- **What the exercise asks**
Copy exactly the lines of the records below, and only those lines, beginning with the line that contains "(ψ₂ : (ZMod" and ending with the line that contains "(htam : ¬ r.p".

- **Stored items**
◇ ◇ ◇ ◇ ◇
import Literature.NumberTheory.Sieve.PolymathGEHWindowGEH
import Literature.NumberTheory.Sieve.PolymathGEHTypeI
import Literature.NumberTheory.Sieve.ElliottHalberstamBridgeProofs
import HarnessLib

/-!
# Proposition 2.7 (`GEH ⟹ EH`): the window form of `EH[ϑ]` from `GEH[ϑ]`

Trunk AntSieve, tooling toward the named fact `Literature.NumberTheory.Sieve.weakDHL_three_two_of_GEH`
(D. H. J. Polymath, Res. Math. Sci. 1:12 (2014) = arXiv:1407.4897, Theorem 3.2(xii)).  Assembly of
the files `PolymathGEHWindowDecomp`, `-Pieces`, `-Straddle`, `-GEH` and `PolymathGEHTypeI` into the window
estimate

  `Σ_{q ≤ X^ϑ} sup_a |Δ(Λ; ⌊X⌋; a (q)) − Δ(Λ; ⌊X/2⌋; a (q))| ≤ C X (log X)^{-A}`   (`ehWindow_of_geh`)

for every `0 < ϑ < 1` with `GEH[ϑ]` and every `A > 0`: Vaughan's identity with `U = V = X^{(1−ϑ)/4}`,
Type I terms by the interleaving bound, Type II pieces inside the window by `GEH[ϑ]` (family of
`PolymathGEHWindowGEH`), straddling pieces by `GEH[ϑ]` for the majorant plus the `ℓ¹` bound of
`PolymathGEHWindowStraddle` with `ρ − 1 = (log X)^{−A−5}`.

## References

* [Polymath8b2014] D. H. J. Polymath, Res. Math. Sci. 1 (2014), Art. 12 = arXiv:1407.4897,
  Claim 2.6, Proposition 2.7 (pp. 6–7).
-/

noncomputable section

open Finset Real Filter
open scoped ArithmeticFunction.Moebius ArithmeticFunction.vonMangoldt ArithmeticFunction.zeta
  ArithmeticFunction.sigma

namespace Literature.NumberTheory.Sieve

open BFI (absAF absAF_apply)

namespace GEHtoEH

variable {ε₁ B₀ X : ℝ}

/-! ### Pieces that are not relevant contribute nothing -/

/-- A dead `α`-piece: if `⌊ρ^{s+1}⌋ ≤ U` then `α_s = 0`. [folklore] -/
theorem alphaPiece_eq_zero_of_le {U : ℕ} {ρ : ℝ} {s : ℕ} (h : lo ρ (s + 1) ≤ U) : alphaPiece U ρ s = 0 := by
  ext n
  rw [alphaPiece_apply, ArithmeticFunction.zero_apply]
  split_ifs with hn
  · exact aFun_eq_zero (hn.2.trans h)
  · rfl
◇ ◇ ◇ ◇ ◇
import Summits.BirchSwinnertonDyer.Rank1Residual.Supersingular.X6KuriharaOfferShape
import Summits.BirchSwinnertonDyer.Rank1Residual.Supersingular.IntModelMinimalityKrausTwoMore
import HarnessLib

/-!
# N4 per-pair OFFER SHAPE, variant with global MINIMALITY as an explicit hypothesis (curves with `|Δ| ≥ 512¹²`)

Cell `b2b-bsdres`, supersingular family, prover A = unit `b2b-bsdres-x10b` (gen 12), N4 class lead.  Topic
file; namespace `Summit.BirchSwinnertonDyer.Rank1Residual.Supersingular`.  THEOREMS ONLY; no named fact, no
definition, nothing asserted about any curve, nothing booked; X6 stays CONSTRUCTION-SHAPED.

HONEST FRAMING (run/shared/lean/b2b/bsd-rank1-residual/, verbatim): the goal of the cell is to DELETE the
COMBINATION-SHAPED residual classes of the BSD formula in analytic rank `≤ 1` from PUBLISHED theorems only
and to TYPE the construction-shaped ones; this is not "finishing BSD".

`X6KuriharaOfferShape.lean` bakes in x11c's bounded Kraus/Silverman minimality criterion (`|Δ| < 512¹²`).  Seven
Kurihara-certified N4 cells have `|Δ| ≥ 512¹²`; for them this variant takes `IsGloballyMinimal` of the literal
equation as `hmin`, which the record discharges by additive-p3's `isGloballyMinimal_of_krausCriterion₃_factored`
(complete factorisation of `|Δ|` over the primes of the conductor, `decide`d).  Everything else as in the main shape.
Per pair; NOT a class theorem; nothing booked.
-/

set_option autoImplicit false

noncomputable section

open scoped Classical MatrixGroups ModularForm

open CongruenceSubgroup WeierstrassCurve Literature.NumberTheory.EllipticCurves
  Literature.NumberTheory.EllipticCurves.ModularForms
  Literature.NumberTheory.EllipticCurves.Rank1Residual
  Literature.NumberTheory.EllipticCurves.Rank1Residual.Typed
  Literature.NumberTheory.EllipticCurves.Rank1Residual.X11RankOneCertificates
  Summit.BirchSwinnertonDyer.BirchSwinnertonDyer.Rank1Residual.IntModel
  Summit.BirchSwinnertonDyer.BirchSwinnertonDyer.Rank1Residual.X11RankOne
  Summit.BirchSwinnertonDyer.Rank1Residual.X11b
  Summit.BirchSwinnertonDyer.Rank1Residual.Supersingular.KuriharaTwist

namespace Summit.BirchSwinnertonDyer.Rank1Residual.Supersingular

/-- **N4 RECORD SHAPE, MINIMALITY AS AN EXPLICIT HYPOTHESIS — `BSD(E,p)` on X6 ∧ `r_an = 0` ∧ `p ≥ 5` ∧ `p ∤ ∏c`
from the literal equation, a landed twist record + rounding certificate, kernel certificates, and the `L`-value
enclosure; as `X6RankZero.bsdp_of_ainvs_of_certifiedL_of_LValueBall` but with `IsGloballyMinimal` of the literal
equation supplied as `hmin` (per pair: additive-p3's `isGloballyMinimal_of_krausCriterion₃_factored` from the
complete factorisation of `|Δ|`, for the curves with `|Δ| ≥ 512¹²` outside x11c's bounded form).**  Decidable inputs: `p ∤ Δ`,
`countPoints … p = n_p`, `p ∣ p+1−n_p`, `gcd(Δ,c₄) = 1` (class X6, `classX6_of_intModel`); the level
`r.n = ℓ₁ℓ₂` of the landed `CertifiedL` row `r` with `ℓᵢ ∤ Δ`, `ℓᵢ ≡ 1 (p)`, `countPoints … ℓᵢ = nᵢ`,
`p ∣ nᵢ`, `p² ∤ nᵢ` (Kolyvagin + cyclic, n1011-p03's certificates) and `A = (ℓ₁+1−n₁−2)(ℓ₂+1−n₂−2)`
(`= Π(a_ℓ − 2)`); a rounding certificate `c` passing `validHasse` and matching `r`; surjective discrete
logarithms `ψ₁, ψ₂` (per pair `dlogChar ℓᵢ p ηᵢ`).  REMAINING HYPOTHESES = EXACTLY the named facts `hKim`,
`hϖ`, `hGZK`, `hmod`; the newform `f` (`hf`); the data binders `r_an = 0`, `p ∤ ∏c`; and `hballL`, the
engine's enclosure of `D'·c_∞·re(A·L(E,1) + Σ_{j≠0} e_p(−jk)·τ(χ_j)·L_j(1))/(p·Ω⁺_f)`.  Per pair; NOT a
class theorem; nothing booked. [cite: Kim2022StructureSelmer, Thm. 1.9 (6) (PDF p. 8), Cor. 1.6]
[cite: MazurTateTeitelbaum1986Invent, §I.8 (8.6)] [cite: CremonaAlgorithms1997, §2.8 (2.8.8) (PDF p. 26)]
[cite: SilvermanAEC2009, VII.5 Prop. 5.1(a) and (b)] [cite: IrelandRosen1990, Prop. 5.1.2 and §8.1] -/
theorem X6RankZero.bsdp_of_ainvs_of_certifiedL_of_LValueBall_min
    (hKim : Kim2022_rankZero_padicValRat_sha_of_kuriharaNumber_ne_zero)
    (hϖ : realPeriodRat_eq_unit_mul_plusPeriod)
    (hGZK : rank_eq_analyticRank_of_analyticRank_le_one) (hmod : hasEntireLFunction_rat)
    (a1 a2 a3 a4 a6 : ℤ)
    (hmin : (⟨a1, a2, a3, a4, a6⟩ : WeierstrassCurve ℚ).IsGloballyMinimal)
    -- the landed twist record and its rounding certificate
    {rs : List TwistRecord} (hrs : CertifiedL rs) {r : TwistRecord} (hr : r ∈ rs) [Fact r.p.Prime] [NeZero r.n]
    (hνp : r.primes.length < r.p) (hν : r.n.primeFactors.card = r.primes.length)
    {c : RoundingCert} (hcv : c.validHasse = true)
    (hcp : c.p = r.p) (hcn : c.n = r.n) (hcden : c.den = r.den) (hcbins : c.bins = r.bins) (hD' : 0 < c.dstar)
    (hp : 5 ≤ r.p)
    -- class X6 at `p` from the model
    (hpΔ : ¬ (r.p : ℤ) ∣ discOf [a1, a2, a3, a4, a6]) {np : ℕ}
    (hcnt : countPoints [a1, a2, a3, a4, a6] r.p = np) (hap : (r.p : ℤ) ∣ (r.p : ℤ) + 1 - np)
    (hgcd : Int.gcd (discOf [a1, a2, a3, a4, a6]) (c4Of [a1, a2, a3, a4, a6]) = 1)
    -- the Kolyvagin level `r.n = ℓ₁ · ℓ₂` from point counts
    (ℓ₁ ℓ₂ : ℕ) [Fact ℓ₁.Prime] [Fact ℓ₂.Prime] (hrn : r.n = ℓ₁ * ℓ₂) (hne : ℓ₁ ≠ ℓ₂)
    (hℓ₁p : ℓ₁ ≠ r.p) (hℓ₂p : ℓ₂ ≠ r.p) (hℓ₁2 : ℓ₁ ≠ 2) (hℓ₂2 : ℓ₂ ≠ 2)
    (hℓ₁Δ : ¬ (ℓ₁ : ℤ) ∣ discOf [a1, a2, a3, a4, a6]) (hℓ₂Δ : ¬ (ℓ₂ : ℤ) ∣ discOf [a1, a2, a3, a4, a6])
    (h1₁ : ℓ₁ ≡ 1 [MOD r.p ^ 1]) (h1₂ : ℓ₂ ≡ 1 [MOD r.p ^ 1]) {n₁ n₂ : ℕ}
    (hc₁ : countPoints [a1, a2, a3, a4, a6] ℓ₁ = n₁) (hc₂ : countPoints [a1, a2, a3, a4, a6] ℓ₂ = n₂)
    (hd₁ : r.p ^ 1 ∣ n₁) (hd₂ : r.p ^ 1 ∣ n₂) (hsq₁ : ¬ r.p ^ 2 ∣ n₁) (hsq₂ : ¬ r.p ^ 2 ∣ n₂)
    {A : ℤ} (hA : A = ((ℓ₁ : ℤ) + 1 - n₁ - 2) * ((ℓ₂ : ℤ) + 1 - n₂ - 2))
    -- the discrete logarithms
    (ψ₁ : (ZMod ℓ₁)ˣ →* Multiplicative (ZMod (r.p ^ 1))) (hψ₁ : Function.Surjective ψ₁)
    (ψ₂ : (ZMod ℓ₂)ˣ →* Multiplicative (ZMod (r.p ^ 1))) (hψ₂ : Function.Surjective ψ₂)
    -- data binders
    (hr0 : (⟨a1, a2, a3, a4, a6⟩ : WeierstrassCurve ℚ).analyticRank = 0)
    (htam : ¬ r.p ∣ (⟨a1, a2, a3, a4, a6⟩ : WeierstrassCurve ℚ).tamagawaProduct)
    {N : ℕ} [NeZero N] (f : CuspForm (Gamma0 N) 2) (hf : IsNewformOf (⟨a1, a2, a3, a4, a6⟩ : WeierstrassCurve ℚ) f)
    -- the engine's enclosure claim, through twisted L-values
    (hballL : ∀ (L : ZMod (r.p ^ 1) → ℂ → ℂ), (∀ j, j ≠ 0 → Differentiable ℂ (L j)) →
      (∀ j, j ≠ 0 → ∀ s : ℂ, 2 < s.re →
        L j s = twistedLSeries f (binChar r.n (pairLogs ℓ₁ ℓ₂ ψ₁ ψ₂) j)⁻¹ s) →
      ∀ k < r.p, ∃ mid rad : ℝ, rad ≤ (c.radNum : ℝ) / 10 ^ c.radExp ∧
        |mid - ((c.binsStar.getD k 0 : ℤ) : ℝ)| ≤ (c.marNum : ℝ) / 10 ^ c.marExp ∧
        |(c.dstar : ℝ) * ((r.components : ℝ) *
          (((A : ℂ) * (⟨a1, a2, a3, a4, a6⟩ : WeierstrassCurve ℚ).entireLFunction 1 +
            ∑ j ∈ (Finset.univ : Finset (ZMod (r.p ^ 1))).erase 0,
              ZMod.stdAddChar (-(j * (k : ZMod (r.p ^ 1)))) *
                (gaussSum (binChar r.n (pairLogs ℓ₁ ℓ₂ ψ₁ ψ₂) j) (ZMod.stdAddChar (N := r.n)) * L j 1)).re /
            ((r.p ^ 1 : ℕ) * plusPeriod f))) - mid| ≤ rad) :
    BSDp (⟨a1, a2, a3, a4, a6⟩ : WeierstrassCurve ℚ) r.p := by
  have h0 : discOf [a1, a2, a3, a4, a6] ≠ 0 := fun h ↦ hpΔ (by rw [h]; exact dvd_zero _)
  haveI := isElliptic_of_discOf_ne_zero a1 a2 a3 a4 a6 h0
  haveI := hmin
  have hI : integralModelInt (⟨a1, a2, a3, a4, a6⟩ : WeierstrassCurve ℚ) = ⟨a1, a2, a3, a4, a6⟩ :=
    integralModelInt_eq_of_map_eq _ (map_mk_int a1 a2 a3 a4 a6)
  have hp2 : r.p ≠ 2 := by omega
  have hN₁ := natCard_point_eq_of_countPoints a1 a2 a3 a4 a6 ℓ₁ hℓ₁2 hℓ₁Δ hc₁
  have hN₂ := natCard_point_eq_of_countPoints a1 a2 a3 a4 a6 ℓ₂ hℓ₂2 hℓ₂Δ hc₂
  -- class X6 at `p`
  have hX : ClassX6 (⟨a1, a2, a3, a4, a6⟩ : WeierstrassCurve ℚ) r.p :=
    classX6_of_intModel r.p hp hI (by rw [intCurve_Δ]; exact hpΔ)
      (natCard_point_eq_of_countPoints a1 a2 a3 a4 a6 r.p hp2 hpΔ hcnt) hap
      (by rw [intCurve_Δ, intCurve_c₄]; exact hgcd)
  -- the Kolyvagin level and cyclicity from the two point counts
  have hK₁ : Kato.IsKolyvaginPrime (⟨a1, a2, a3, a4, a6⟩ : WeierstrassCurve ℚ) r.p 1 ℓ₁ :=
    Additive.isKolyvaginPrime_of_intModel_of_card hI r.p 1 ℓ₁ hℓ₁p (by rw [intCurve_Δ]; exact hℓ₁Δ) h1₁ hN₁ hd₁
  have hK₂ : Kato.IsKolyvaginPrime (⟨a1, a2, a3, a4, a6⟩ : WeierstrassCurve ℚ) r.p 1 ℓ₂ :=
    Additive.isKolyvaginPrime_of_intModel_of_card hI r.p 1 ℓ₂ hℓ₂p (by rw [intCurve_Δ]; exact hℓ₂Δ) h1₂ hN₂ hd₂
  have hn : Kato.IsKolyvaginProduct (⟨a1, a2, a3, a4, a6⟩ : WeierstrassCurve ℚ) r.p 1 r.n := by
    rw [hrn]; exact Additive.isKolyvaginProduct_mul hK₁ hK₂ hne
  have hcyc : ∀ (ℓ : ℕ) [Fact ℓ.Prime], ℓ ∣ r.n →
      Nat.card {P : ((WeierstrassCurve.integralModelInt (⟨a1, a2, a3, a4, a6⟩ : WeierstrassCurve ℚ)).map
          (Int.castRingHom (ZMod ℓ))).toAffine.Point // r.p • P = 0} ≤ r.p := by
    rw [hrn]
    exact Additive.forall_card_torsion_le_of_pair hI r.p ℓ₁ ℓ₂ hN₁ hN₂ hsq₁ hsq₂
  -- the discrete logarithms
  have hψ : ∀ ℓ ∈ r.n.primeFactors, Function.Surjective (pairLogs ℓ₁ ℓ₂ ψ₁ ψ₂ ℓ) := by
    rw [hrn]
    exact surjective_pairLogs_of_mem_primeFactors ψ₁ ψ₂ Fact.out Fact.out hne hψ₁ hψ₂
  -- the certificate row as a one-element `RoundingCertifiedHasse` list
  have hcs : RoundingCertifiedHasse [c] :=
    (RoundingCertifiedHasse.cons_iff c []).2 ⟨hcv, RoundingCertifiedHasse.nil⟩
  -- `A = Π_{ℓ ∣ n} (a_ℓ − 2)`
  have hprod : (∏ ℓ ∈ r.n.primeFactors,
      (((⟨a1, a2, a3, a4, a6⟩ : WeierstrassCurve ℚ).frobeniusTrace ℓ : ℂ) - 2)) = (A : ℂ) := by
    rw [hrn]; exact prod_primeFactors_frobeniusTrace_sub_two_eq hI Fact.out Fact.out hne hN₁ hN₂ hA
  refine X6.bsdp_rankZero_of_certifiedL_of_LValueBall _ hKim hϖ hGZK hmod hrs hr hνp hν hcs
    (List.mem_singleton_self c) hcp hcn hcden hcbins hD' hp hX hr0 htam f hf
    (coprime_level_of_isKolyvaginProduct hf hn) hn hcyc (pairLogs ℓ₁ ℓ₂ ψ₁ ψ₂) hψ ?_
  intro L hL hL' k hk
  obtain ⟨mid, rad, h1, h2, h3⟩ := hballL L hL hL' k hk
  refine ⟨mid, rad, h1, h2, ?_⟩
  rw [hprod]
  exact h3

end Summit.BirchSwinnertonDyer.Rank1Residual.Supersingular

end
◇ ◇ ◇ ◇ ◇
- **Result of the exercise**
    (ψ₂ : (ZMod ℓ₂)ˣ →* Multiplicative (ZMod (r.p ^ 1))) (hψ₂ : Function.Surjective ψ₂)
    -- data binders
    (hr0 : (⟨a1, a2, a3, a4, a6⟩ : WeierstrassCurve ℚ).analyticRank = 0)
    (htam : ¬ r.p ∣ (⟨a1, a2, a3, a4, a6⟩ : WeierstrassCurve ℚ).tamagawaProduct)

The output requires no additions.